My never stands for the Macbooks, and probably the iPad as well. By the time we reach the ability to create such densities with acceptable yields on panes bigger than 10 inches, the current names will long have been retired.

1 comments

Company's rarely change the name of a well liked product. Consider a 1976 Honda accord vs a 2010 Honda accord. They are vary different cars targeting different markets but as long as people think product X = quality the name tends to stick around.

(1976 68hp ) http://upload.wikimedia.org/wikipedia/commons/3/3d/1977-1982...

(2010 177-hp to 271-hp on a v6) http://automobiles.honda.com/accord-sedan/exterior.aspx

On the other hand, consider PowerBook--a strong brand since the early 90's that was still phased out.
Having been named after the PowerPC architecture probably accounts for that one.
No, that's the Power Mac. The PowerBook predates the PowerPC by years--the first PowerBook was in 1991, and the first PowerPC-based PowerBook was in 1995, while the first Power Mac was in 1994.
You're right, the first was released in October of 1991. But look at what else Apple joined in the same month:

http://en.wikipedia.org/wiki/AIM_alliance

Looks to me like they were just establishing the brand in advance of the first chip.
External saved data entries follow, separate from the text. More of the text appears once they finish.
/-- **INTO CONFIGURATIONS WITH A SMALLER NORMALISER PRODUCT THE CHAIN MOVES AT THE TARGET'S RATE**:
`K(U, S) = (Z/∏_ℓ N_ℓ(U))·π(S)` for every measurable `S ⊆ {∏N ≤ ∏N(U)}` with `U ∉ S`. [ours] -/
theorem allClosing_apply_of_smaller_normaliser (hL : 2 ≤ L) {w : G → ℝ} (hw : Continuous w) {m M : ℝ} (hm0 : 0 < m)
    (hm : ∀ g, m ≤ w g) (hM : ∀ g, w g ≤ M) (hwinv : ∀ g, w g⁻¹ = w g)
    (T : Finset (Edge d L)) (C : Edge d L → Finset (Plaquette d L))
    (hCne : ∀ ℓ ∈ T, (C ℓ).Nonempty)
    (hCe : ∀ ℓ ∈ T, ∀ p ∈ C ℓ, ℓ ∈ ({(p.1, p.2.1.1), (p.1.shift p.2.1.1, p.2.1.2),
        (p.1.shift p.2.1.2, p.2.1.1), (p.1, p.2.1.2)} : Finset (Edge d L)))
    (hdisj : ∀ ℓ ∈ T, ∀ ℓ' ∈ T, ℓ ≠ ℓ' → Disjoint (C ℓ) (C ℓ'))
    (hcover : ∀ p : Plaquette d L, ∃ ℓ ∈ T, p ∈ C ℓ)
    (π q : Measure (GaugeConfig d L G)) [IsProbabilityMeasure π] [IsProbabilityMeasure q]
    (hπ : π = (Measure.pi fun _ : Edge d L => haarProbability G).withDensity fun U =>
      ENNReal.ofReal ((∏ p : Plaquette d L, w (plaquetteHolonomy U p.1 p.2.1.1 p.2.1.2)) /
        ∫ V, ∏ p : Plaquette d L, w (plaquetteHolonomy V p.1 p.2.1.1 p.2.1.2) ∂(Measure.pi fun _ : Edge d L => haarProbability G)))
    (hq : q = (Measure.pi fun _ : Edge d L => haarProbability G).withDensity fun U =>
      ENNReal.ofReal (∏ ℓ ∈ T, (∏ p ∈ C ℓ, w (plaquetteHolonomy U p.1 p.2.1.1 p.2.1.2)) /
          (∫ v, ∏ p ∈ C ℓ, w (plaquetteHolonomy (update U ℓ v) p.1 p.2.1.1 p.2.1.2) ∂(haarProbability G)))) (U : GaugeConfig d L G)
    {S : Set (GaugeConfig d L G)} (hS : MeasurableSet S)
    (hsub : S ⊆ {V | ∏ ℓ ∈ T, (∫ v, ∏ p ∈ C ℓ, w (plaquetteHolonomy (update V ℓ v) p.1 p.2.1.1 p.2.1.2) ∂(haarProbability G)) ≤ ∏ ℓ ∈ T, (∫ v, ∏ p ∈ C ℓ, w (plaquetteHolonomy (update U ℓ v) p.1 p.2.1.1 p.2.1.2) ∂(haarProbability G))}) (hU : U ∉ S) :
    (indepMH q (fun U =>
        (((∫ V, ∏ p : Plaquette d L, w (plaquetteHolonomy V p.1 p.2.1.1 p.2.1.2) ∂(Measure.pi fun _ : Edge d L => haarProbability G)) /
          ∏ ℓ ∈ T, (∫ v, ∏ p ∈ C ℓ, w (plaquetteHolonomy (update U ℓ v) p.1 p.2.1.1 p.2.1.2) ∂(haarProbability G))))⁻¹) U).real S =
      ((∫ V, ∏ p : Plaquette d L, w (plaquetteHolonomy V p.1 p.2.1.1 p.2.1.2) ∂(Measure.pi fun _ : Edge d L => haarProbability G)) /
        ∏ ℓ ∈ T, (∫ v, ∏ p ∈ C ℓ, w (plaquetteHolonomy (update U ℓ v) p.1 p.2.1.1 p.2.1.2) ∂(haarProbability G))) * π.real S := by
  obtain ⟨-, hρq, -, hρm, hρpos⟩ := allClosing_cold_acceptMass_eq hL hw hm0 hm hM hwinv T C hCne hCe hdisj hcover π q hπ hq
  have hw0 : ∀ g, 0 < w g := fun g => hm0.trans_le (hm g)
  have hc : 0 < ∫ g, w g ∂(haarProbability G) := haarProbability_integral_pos_of_continuous_pos hw hw0
  have hNlo : ∀ ℓ ∈ T, ∀ V : GaugeConfig d L G, m ^ ((C ℓ).card - 1) * (∫ g, w g ∂(haarProbability G)) ≤
      (∫ v, ∏ p ∈ C ℓ, w (plaquetteHolonomy (update V ℓ v) p.1 p.2.1.1 p.2.1.2) ∂(haarProbability G)) := by
    intro ℓ hℓ V
    obtain ⟨p₀, hp₀⟩ := hCne ℓ hℓ
    exact normaliser_ge hL hw hm0 hm (C ℓ) ℓ hp₀ (hCe ℓ hℓ p₀ hp₀) V
  have hNPpos : ∀ V : GaugeConfig d L G, 0 < ∏ ℓ ∈ T, (∫ v, ∏ p ∈ C ℓ, w (plaquetteHolonomy (update V ℓ v) p.1 p.2.1.1 p.2.1.2) ∂(haarProbability G)) := fun V =>
    prod_pos fun ℓ hℓ => lt_of_lt_of_le (mul_pos (pow_pos hm0 _) hc) (hNlo ℓ hℓ V)
  have hZTpos : 0 < (∫ V, ∏ p : Plaquette d L, w (plaquetteHolonomy V p.1 p.2.1.1 p.2.1.2) ∂(Measure.pi fun _ : Edge d L => haarProbability G)) :=
    (div_pos_iff_of_pos_right (hNPpos U)).1 (hρpos U)
  set ρ : GaugeConfig d L G → ℝ := fun U =>
    (∫ V, ∏ p : Plaquette d L, w (plaquetteHolonomy V p.1 p.2.1.1 p.2.1.2) ∂(Measure.pi fun _ : Edge d L => haarProbability G)) /
      ∏ ℓ ∈ T, (∫ v, ∏ p ∈ C ℓ, w (plaquetteHolonomy (update U ℓ v) p.1 p.2.1.1 p.2.1.2) ∂(haarProbability G)) with hρ
  have hwm : Measurable fun U => (ρ U)⁻¹ := hρm.inv
  have hw0' : ∀ U, 0 < (ρ U)⁻¹ := fun U => inv_pos.2 (hρpos U)
  have hρpos' : ∀ V, 0 < ρ V := fun V => hρpos V
  have hπ' : (q.withDensity fun U => ENNReal.ofReal (ρ U)⁻¹) = π := withDensity_inv_density hρm hρpos hρq
  haveI : IsProbabilityMeasure (q.withDensity fun U => ENNReal.ofReal (ρ U)⁻¹) := by rw [hπ']; infer_instance
  have hiff_le : ∀ V : GaugeConfig d L G, (ρ V)⁻¹ ≤ (ρ U)⁻¹ ↔ ∏ ℓ ∈ T, (∫ v, ∏ p ∈ C ℓ, w (plaquetteHolonomy (update V ℓ v) p.1 p.2.1.1 p.2.1.2) ∂(haarProbability G)) ≤ ∏ ℓ ∈ T, (∫ v, ∏ p ∈ C ℓ, w (plaquetteHolonomy (update U ℓ v) p.1 p.2.1.1 p.2.1.2) ∂(haarProbability G)) := by
    intro V
    rw [inv_le_inv₀ (hρpos' V) (hρpos' U), hρ]
    show (∫ V, ∏ p : Plaquette d L, w (plaquetteHolonomy V p.1 p.2.1.1 p.2.1.2) ∂(Measure.pi fun _ : Edge d L => haarProbability G)) / ∏ ℓ ∈ T, (∫ v, ∏ p ∈ C ℓ, w (plaquetteHolonomy (update U ℓ v) p.1 p.2.1.1 p.2.1.2) ∂(haarProbability G)) ≤
      (∫ V, ∏ p : Plaquette d L, w (plaquetteHolonomy V p.1 p.2.1.1 p.2.1.2) ∂(Measure.pi fun _ : Edge d L => haarProbability G)) / ∏ ℓ ∈ T, (∫ v, ∏ p ∈ C ℓ, w (plaquetteHolonomy (update V ℓ v) p.1 p.2.1.1 p.2.1.2) ∂(haarProbability G)) ↔ _
    exact div_le_div_iff_of_pos_left hZTpos (hNPpos U) (hNPpos V)
  have hiff_lt : ∀ V : GaugeConfig d L G, (ρ U)⁻¹ < (ρ V)⁻¹ ↔ ∏ ℓ ∈ T, (∫ v, ∏ p ∈ C ℓ, w (plaquetteHolonomy (update U ℓ v) p.1 p.2.1.1 p.2.1.2) ∂(haarProbability G)) < ∏ ℓ ∈ T, (∫ v, ∏ p ∈ C ℓ, w (plaquetteHolonomy (update V ℓ v) p.1 p.2.1.1 p.2.1.2) ∂(haarProbability G)) := by
    intro V
    rw [← not_le, hiff_le V, not_le]
  have hlev_le : {V : GaugeConfig d L G | (ρ V)⁻¹ ≤ (ρ U)⁻¹} = {V | ∏ ℓ ∈ T, (∫ v, ∏ p ∈ C ℓ, w (plaquetteHolonomy (update V ℓ v) p.1 p.2.1.1 p.2.1.2) ∂(haarProbability G)) ≤ ∏ ℓ ∈ T, (∫ v, ∏ p ∈ C ℓ, w (plaquetteHolonomy (update U ℓ v) p.1 p.2.1.1 p.2.1.2) ∂(haarProbability G))} :=
    Set.ext fun V => hiff_le V
  have hlev_lt : {V : GaugeConfig d L G | (ρ U)⁻¹ < (ρ V)⁻¹} = {V | ∏ ℓ ∈ T, (∫ v, ∏ p ∈ C ℓ, w (plaquetteHolonomy (update U ℓ v) p.1 p.2.1.1 p.2.1.2) ∂(haarProbability G)) < ∏ ℓ ∈ T, (∫ v, ∏ p ∈ C ℓ, w (plaquetteHolonomy (update V ℓ v) p.1 p.2.1.1 p.2.1.2) ∂(haarProbability G))} :=
    Set.ext fun V => hiff_lt V
  have hval : ((ρ U)⁻¹)⁻¹ = ((∫ V, ∏ p : Plaquette d L, w (plaquetteHolonomy V p.1 p.2.1.1 p.2.1.2) ∂(Measure.pi fun _ : Edge d L => haarProbability G)) /
        ∏ ℓ ∈ T, (∫ v, ∏ p ∈ C ℓ, w (plaquetteHolonomy (update U ℓ v) p.1 p.2.1.1 p.2.1.2) ∂(haarProbability G))) := by
    rw [inv_inv]
  have hsub' : S ⊆ {V : GaugeConfig d L G | (ρ V)⁻¹ ≤ (ρ U)⁻¹} := by rw [hlev_le]; exact hsub
  have h := indepMH_apply_of_subset_lower (q := q) hwm hw0' hS hsub' hU
  rw [hπ'] at h
  rw [Measure.real, h, ENNReal.toReal_mul, ← hval, ENNReal.toReal_ofReal (inv_nonneg.2 (hw0' U).le), Measure.real]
That makes absolutely no sense--the "Power Macintosh" wasn't unveiled until the PowerPC chips were actually shipping, because the brand denoted the presence of the new processor. Why would you name a computer brand after a processor it doesn't have? It's like calling a 386-based 486-era laptop a "Penta" because you anticipate that future versions of it years in the future will have Pentium processors.